Lapatinib (a dual inhibitor of epidermal growth factor receptor [EGFR] tyrosine kinase 1 and 2 [HER2]) in combination with capecitabine has been shown to prolong progression-free survival (PFS), and this combination is indicated for the treatment of patients with advanced or metastatic HER2-positive breast cancer who have received prior therapy including an anthracycline, a taxane, and trastuzumab [18].

Pertuzumab (a HER2-targeting antibody) when combined with trastuzumab and docetaxel as a first-line treatment prolonged overall survival (OS) in patients with HER2-positive metastatic breast cancer [19]. Trastuzumab–maytansine conjugate (TDM-1, a HER2 antibody-drug conjugate) significantly improves PFS in previously treated patients with metastatic HER2-positive breast cancer [20, 21]. Pertuzumab and TDM-1 have been approved as first-line and second-line treatments for use in metastatic breast cancer on June 08, 2012 and February 22, 2013, respectively.

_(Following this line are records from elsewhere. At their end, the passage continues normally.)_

/-! ## §4 The printed half-width in terms of the printed Kish fraction: an exact sample identity -/

/-- **`Γ̂_n(0) / Ȳ_n² = 1/ESŜ_n − 1`** for every finite series of weights with `Σ w ≠ 0` (`n ≥ 1`):
scorer A's lag-zero autocovariance over the squared sample mean is the printed Kish fraction's
`1/ESŜ − 1` (`essHat w = (Σ w)²/(n Σ w²)`). -/
theorem gammaHat_zero_div_sampleMean_sq_eq {E : Type*} (w : E → ℝ) (ω : ℕ → E) {n : ℕ} (hn : n ≠ 0)
    (hS : ∑ i ∈ range n, w (ω i) ≠ 0) :
    Scoring.gammaHat (fun i => w (ω i)) n 0 / sampleMean w (fun i : Fin n => ω i) ^ 2
      = 1 / essHat (fun i : Fin n => w (ω i)) - 1 := by
  have hn' : (n : ℝ) ≠ 0 := by exact_mod_cast hn
  unfold essHat sampleMean
  rw [Fintype.card_fin, Fin.sum_univ_eq_sum_range (fun i => w (ω i)) n,
    Fin.sum_univ_eq_sum_range (fun i => w (ω i) ^ 2) n, Scoring.gammaHat_zero,
    Scoring.acovSum_zero_eq]
  simp only [Scoring.dev, Scoring.sampleMean]
  have hexp : ∑ i ∈ range n, (w (ω i) - (∑ i ∈ range n, w (ω i)) / n) ^ 2
      = ∑ i ∈ range n, w (ω i) ^ 2 - (∑ i ∈ range n, w (ω i)) ^ 2 / n := by
    have h1 : ∀ i, (w (ω i) - (∑ i ∈ range n, w (ω i)) / n) ^ 2
        = w (ω i) ^ 2 - 2 * ((∑ i ∈ range n, w (ω i)) / n) * w (ω i)
          + ((∑ i ∈ range n, w (ω i)) / n) ^ 2 := fun i => by ring
    simp_rw [h1]
    rw [sum_add_distrib, sum_sub_distrib, ← mul_sum, sum_const, card_range, nsmul_eq_mul]
    field_simp
    ring
  have hS2 : ∑ i ∈ range n, w (ω i) ^ 2 ≠ 0 := by
    intro h0
    have hall : ∀ i ∈ range n, w (ω i) = 0 := fun i hi => by
      have := (sum_eq_zero_iff_of_nonneg fun j _ => sq_nonneg (w (ω j))).1 h0 i hi
      exact pow_eq_zero_iff (n := 2) (by norm_num) |>.1 this
    exact hS (sum_eq_zero hall)
  rw [hexp]
  field_simp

HSP, a family of the molecular chaperones, are a group of proteins that play essential role in the folding of a large number of cellular proteins [22, 23]. HSP90 interacts with a variety of proteins that play important roles in breast cancer including receptor tyrosine kinases such as EGFR and HER2 as well as RAF and AKT [24].

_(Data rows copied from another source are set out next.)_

import Summits.ResolutionOfSingularities.ResolutionOfSingularities.Theorems.FrobeniusLadderFInjectiveMacaulayficationRecipeTowerTransfer
import Literature.AlgebraicGeometry.Resolution.RegularSubschemeLocallyIrreducible
import Literature.AlgebraicGeometry.Resolution.ComponentGluing
import HarnessLib

/-!
# NEG-T (T1): the `N_red` centre commutes with flat preimmersions — and NEG-T for `N_red` HYPOTHESIS-FREE
# (crux `FInjectiveMacaulayfication` stmt-ResolutionOfSingularities-15315, chain w45a; res-L1-w45a-plan-1 RULING R19.23 «NEG-T», brick (T1); seat res-L1-w45a-lead-1 g9;
# diagnosis and paper check res-L1-w45a-tri-2 g16, bus l.81780 / l.81871)

[OURS · L1 W4.5a] Support file (`--supports stmt-ResolutionOfSingularities-15315 --as helper`); def-free, fact-free, UNCONDITIONAL. Nothing of the crux is proved. AI-written (weaker than expert review).

* §1 `isReduced_pullback_subschemeι`, `isReduced_subscheme_comap` — along a flat preimmersion `f : S′ ⟶ S` (all stalk maps are isomorphisms, Literature `isIso_stalkMap_of_flat_of_isPreimmersion`)
  the pulled-back closed subscheme of a REDUCED closed subscheme is reduced; ★ `comap_vanishingIdeal_of_flat_preimmersion : (vanishingIdeal Z).comap f = vanishingIdeal (f⁻¹ Z)`
  (reduced-subscheme uniqueness, Literature `eq_vanishingIdeal_support_of_isReduced_subscheme`; the open-immersion case is Literature `comap_vanishingIdeal_of_isOpenImmersion`).
* §2 `preimage_nonFullLocus`, `preimage_compl_regularLocus` (flat preimmersions; stalk conditions), `preimage_closure_of_subset_range` (closure inside a topological embedding),
  ★★ `nonFullCentre_comap : closure (nonFullLocus p S) ⊆ range f → (nonFullCentre p S).comap f = nonFullCentre p S′` = (T1).
* §3 ★★ `recipeTowerFull_nonFullCentre_of_pullback_fromSpecStalk` / `exists_…` — NEG-T for `N_red` WITHOUT the `hcomap` hypothesis of p646420:
  `h : T ⟶ X`, `v` closed, `T` FULL off `h⁻¹ v` ⟹ `RecipeTowerFull nonFullCentre p n (pullback h (X.fromSpecStalk v)) → RecipeTowerFull nonFullCentre p n T`.
[cite: GortzWedhorn2020, Prop. 13.91 (2)] [cite: StacksProject, Tag 01J3; Tag 01J7] [cite: Temkin2008, §2.1]
-/

-- single-problem summit: the doubled namespace component is forced
set_option linter.dupNamespace false

noncomputable section

open AlgebraicGeometry CategoryTheory CategoryTheory.Limits Literature.AlgebraicGeometry.Resolution TopologicalSpace IsLocalRing

namespace Summit.ResolutionOfSingularities.ResolutionOfSingularities.Theorems.FInjectiveMacaulayfication.RecipeTowerTransfer

open Summit.ResolutionOfSingularities.ResolutionOfSingularities.Theorems.FInjectiveMacaulayfication
open SliceableCentre IntrinsicTower IntrinsicTower.Recipes FullCentreDescent Scheme.IdealSheafData

/-! ## §1 Reduced closed subschemes pull back to reduced closed subschemes along flat preimmersions -/

/-- The fibre product of a reduced closed subscheme with a flat preimmersion is reduced (its stalks are those of the subscheme). [folklore] -/
theorem isReduced_pullback_subschemeι {S S' : Scheme.{0}} (f : S' ⟶ S) [Flat f] [IsPreimmersion f] (C : S.IdealSheafData) [IsReduced C.subscheme] :
    IsReduced (pullback f C.subschemeι) := by
  haveI : ∀ z : ↑(pullback f C.subschemeι), _root_.IsReduced ((pullback f C.subschemeι).presheaf.stalk z) := by
    intro z
    haveI := isIso_stalkMap_of_flat_of_isPreimmersion (pullback.snd f C.subschemeι) z
    let e := (asIso ((pullback.snd f C.subschemeι).stalkMap z)).commRingCatIsoToRingEquiv
    exact isReduced_of_injective e.symm.toRingHom e.symm.injective
  exact isReduced_of_isReduced_stalk _

/-- The closed subscheme of the pulled-back ideal sheaf of a reduced closed subscheme along a flat preimmersion is reduced. [folklore] -/
theorem isReduced_subscheme_comap {S S' : Scheme.{0}} (f : S' ⟶ S) [Flat f] [IsPreimmersion f] (C : S.IdealSheafData) [IsReduced C.subscheme] :
    IsReduced (C.comap f).subscheme := by
  haveI := isReduced_pullback_subschemeι f C
  exact isReduced_of_isOpenImmersion (C.comapIso f).hom

/-- ★ **Vanishing ideal sheaves pull back along flat preimmersions**: `(𝓘_Z)·𝒪_{S′} = 𝓘_{f⁻¹ Z}` for `f : S′ ⟶ S` a flat preimmersion (e.g. `T ×_X Spec 𝒪_{X,v} ⟶ T`). [folklore; Stacks 01J3] -/
theorem comap_vanishingIdeal_of_flat_preimmersion {S S' : Scheme.{0}} (f : S' ⟶ S) [Flat f] [IsPreimmersion f] (Z : Closeds S) :
    (vanishingIdeal Z).comap f = vanishingIdeal (Z.preimage f.continuous) := by
  haveI : IsReduced (vanishingIdeal Z).subscheme := ComponentGluing.isReduced_subscheme_vanishingIdeal Z
  haveI := isReduced_subscheme_comap f (vanishingIdeal Z)
  rw [← eq_vanishingIdeal_support_of_isReduced_subscheme ((vanishingIdeal Z).comap f), support_comap]
  rfl

/-! ## §2 (T1) for the `N_red` recipe -/

/-- The non-FULL locus pulls back along flat preimmersions. [folklore] -/
theorem preimage_nonFullLocus (p : ℕ) {S S' : Scheme.{0}} (f : S' ⟶ S) [Flat f] [IsPreimmersion f] :
    f.base ⁻¹' nonFullLocus p S = nonFullLocus p S' := by
  ext u
  simp only [Set.mem_preimage, IntrinsicTower.nonFullLocus, Set.mem_setOf_eq]
  haveI : IsIso (f.stalkMap u) := isIso_stalkMap_of_flat_of_isPreimmersion f u
  exact not_congr (fullCl_stalk_iff_of_isIso_stalkMap p f u)

/-- The singular locus pulls back along flat preimmersions. [folklore] -/
theorem preimage_compl_regularLocus {S S' : Scheme.{0}} (f : S' ⟶ S) [Flat f] [IsPreimmersion f] :
    f.base ⁻¹' (Scheme.regularLocus S)ᶜ = (Scheme.regularLocus S')ᶜ := by
  ext u
  simp only [Set.mem_preimage, Set.mem_compl_iff, mem_regularLocus_iff_of_flat_of_isPreimmersion f u]

/-- Closure inside a topological embedding: for `A ⊆ range f`, `f⁻¹ (closure A) = closure (f⁻¹ A)`. [folklore] -/
theorem preimage_closure_of_subset_range {S S' : Scheme.{0}} (f : S' ⟶ S) [IsPreimmersion f] (A : Set S) (hA : A ⊆ Set.range f.base) :
    f.base ⁻¹' closure A = closure (f.base ⁻¹' A) := by
  rw [f.isEmbedding.isInducing.closure_eq_preimage_closure_image, Set.image_preimage_eq_of_subset hA]

/-- ★★ **(T1) THE `N_red` CENTRE COMMUTES WITH FLAT PREIMMERSIONS whose range contains the closure of the non-FULL locus** (the hypothesis `hcomap` of p646420
`recipeTowerFull_nonFullCentre_of_pullback_fromSpecStalk`, discharged). [OURS · folklore assembly] -/
theorem nonFullCentre_comap (p : ℕ) {S S' : Scheme.{0}} (f : S' ⟶ S) [Flat f] [IsPreimmersion f]
    (hrange : closure (nonFullLocus p S) ⊆ Set.range f.base) : (nonFullCentre p S).comap f = nonFullCentre p S' := by
  have hA : nonFullLocus p S ∩ (Scheme.regularLocus S)ᶜ ⊆ Set.range f.base := fun s hs => hrange (subset_closure hs.1)
  change (vanishingIdeal _).comap f = vanishingIdeal _
  rw [comap_vanishingIdeal_of_flat_preimmersion]
  congr 1
  ext1
  rw [Closeds.coe_preimage]
  change f.base ⁻¹' closure (nonFullLocus p S ∩ (Scheme.regularLocus S)ᶜ) = closure (nonFullLocus p S' ∩ (Scheme.regularLocus S')ᶜ)
  rw [preimage_closure_of_subset_range f _ hA, Set.preimage_inter, preimage_nonFullLocus p f, preimage_compl_regularLocus f]

/-! ## §3 ★★ NEG-T for `N_red`, hypothesis-free -/

/-- ★★ **NEG-T FOR `N_red`.** `h : T ⟶ X`, `v ∈ X` a closed point, `T` FULL at every point not over `v`: every bound on the `N_red`-towers of the LOCAL floor `T ×_X Spec 𝒪_{X,v}` is a bound
on the `N_red`-towers of `T`. [OURS · GW 13.91 (2), Temkin 2008 §2.1, Stacks 01J3] -/
theorem recipeTowerFull_nonFullCentre_of_pullback_fromSpecStalk' (p : ℕ) {X T : Scheme.{0}} (h : T ⟶ X) (v : X) (hv : IsClosed ({v} : Set X))
    (hfull : ∀ s : T, h.base s ≠ v → FullCl p (T.presheaf.stalk s)) (n : ℕ)
    (hT : RecipeTowerFull nonFullCentre p n (pullback h (X.fromSpecStalk v))) : RecipeTowerFull nonFullCentre p n T :=
  recipeTowerFull_nonFullCentre_of_pullback_fromSpecStalk p (fun f _ _ hr => nonFullCentre_comap p f hr) h v hv hfull n hT

/-- The same with an existential height (the conjecture's conclusion shape). [OURS] -/
theorem exists_recipeTowerFull_nonFullCentre_of_pullback_fromSpecStalk' (p : ℕ) {X T : Scheme.{0}} (h : T ⟶ X) (v : X) (hv : IsClosed ({v} : Set X))
    (hfull : ∀ s : T, h.base s ≠ v → FullCl p (T.presheaf.stalk s))
    (hT : ∃ n : ℕ, RecipeTowerFull nonFullCentre p n (pullback h (X.fromSpecStalk v))) : ∃ n : ℕ, RecipeTowerFull nonFullCentre p n T :=
  exists_recipeTowerFull_nonFullCentre_of_pullback_fromSpecStalk p (fun f _ _ hr => nonFullCentre_comap p f hr) h v hv hfull hT

end Summit.ResolutionOfSingularities.ResolutionOfSingularities.Theorems.FInjectiveMacaulayfication.RecipeTowerTransfer

end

The first-generation compounds of HSP90 inhibitors were geldanamycin derivatives, which have a few limitations including difficult formulation and hepatotoxicity [25–27]. The new, second-generation, synthetic HSP90 inhibitors such as AUY922 have greater potency and reduced hepatotoxicity. AUY922 is an isoxazole-based, nongeldanamycin compound, which competitively inhibits the ATPase activity of HSP90, resulting in degradation of client proteins, including HER2 [28]. AUY922 has shown activity in preclinical breast cancer model, and significant synergy was observed when it was combined with trastuzumab in the HER-2 positive BT-474 breast cancer xenograft model [28]. A first-in-human phase 1 study of AUY922 in advanced solid tumors showed that patients tolerated weekly infusions of AUY922, and dose-limiting toxicities (DLTs) occurred in 8 patients (7.9%) (22-70 mg/m²), which included diarrhea, asthenia/fatigue, anorexia, atrial flutter, and visual symptoms. The recommended phase 2 dose (RP2D) of AUY922 was declared as 70 mg/m² once weekly [29].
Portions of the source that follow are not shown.